Stack-level diagnosis of proton exchange membrane fuel cell by the distribution of relaxation times analysis of electrochemical impedance spectroscopy

A comprehensive Distribution of Relaxation Times (DRT) analysis is carried out for a proton exchange membrane fuel cell (PEMFC) in this research, to achieve stack-level fault diagnosis by Electrochemical Impedance Spectroscopy (EIS). The durability and reliability of PEMFC are still crucial challenges for its commercialization, and EIS is a potential characteristic tool for diagnosis. However, the explanation and application of EIS are still ambiguous and insufficiently exploited for the PEMFC stack. DRT is a useful tool for EIS analysis, but it has not been applied to stack-level PEMFC diagnosis yet.
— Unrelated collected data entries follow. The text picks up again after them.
import Summits.Ventures.Crystal3D.Theorems.StickyWulffConstantPolycrystalWulffBoundGapTreeChimera
import Summits.Ventures.Crystal3D.Theorems.StickyWulffConstantPolycrystalWulffBoundMinkowskiUpper
import Summits.Ventures.Crystal3D.Theorems.StickyWulffConstantPolycrystalWulffBoundSeparated

/-!
# `PolycrystalWulffBound`, line `PolyDensity`: the rung `rung_gapTree` — every SORTED TREE of polyhedral
# grains with ARBITRARY lattices satisfies `6·2^{1/3}(√2·Vol)^{2/3} ≤ Fr + Σ_i θ_i·S_i`, where `θ_i` is
# the cdf-shift (threshold gap) of edge `i` and `S_i` a section bound at its wall (crux `stmt-Ventures-19482`)

Route `StickyWulffConstant` of the venture `Summits/Ventures/Crystal3D`, second prover lane (poly-p2,
gen 14).  Same tree presentation as `rung_sortedTree` (gen 12: root `0`, parent map `par`, one wall plane
`{⟪x, m i⟫ = t i}` per edge with the child `i.succ` above it, localized parent clause, non-adjacent nodes
`δ`-apart), but the frames `A f` are UNRESTRICTED.  Edge `i` carries a gap `θ i ≥ 0` with the cdf-shift
hypothesis `|W(A (par i)) ∩ {s + θ i < ⟪y, m i⟫}| ≤ |W(A i.succ) ∩ {s < ⟪y, m i⟫}|` (all `s`) and a
one-sided section bound `S i` of the child at the wall (`|G i.succ ∩ {⟪x, m i⟫ < t i + h}| ≤ h·S i`,
`h > 0`; for a polytope child with the wall as a facet, `S i` = facet area `+ ε` by `volume_facetSlab_le`).
Conclusion: `6·2^{1/3}(√2·Vol)^{2/3} ≤ Fr + Σ_i θ i·S i`.  Engine: `gapTree_chimera_lower` applied to the
children trimmed by `r·θ i` above their walls (volume loss `≤ r·(Σ θ i S i + ε)`), the Minkowski-content
upper bound `volume_chimera_texture_le`, and `r → 0`.
KNOWN SHIFT CONSTANTS (all inside the law `(c₀, c₁) = (1, ½)`): `θ = 0` for basal / vertical twin walls
and equal lattices (`rung_sortedTree`); `θ = (1/√6)·sin∠(m i, axis)` for every co-axial pair
(`twinSectionShift_inv_sqrt_six`, cap form by complement); `θ = 1` for ANY two frames (ball sandwich +
medians — numerically the sharp value is `√5 − √3 = 0.504`, attained by a vanishing (100)-plate).
So: parent + caps / lamellar colonies with walls of ANY inclination / nested colonies / generic satellites
on facets, in any mixture, are uniform at this rung's level; what it does not reach are CYCLES of the wall
graph (junction lines, mutually touching triples) — there the same thresholds become a finite feasibility
problem (memo P-GAP-g14).
WHAT THIS IS NOT: a registered stub; cycles; the crux is not claimed.
-/

noncomputable section

open scoped BigOperators InnerProductSpace ENNReal Pointwise
open MeasureTheory Filter Set

namespace Summit.Ventures.Crystal3D.Cruxes.PolycrystalWulffBound.PolyDensity

open Summit.Ventures.Crystal3D.Theorems
open Summit.Ventures.Crystal3D.Cruxes.TextureLiminf.TexShadow (per polytope E3)
open Literature.MathematicalPhysics.StatisticalMechanics (fccStacking barlowStacking IsHaggSeq perimeter)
In this work, to explore the possibility of using DRT as a PEMFC diagnosis tool, experiments are designed and carried out under different operating conditions, while the current, stoichiometry of the cathode, stoichiometry of the anode, temperature, and relative humidity are adjusted. Further, the detailed method to analyze PEMFC EIS data by DRT is presented, and the relationship between the PEMFC fault and DRT is built according to massive experiments and quantitative analysis. The DRT peaks can be assigned to the corresponding inner processes, and the diagnostic significance of the DRT features is quantitatively compared. Additionally, a novel equivalent circuit model (ECM) structure is proposed according to the DRT analysis, which is composed of 6 resistor–capacitor circuits that correspond to the inside processes, thus significantly contributing to stack-level fault diagnosis.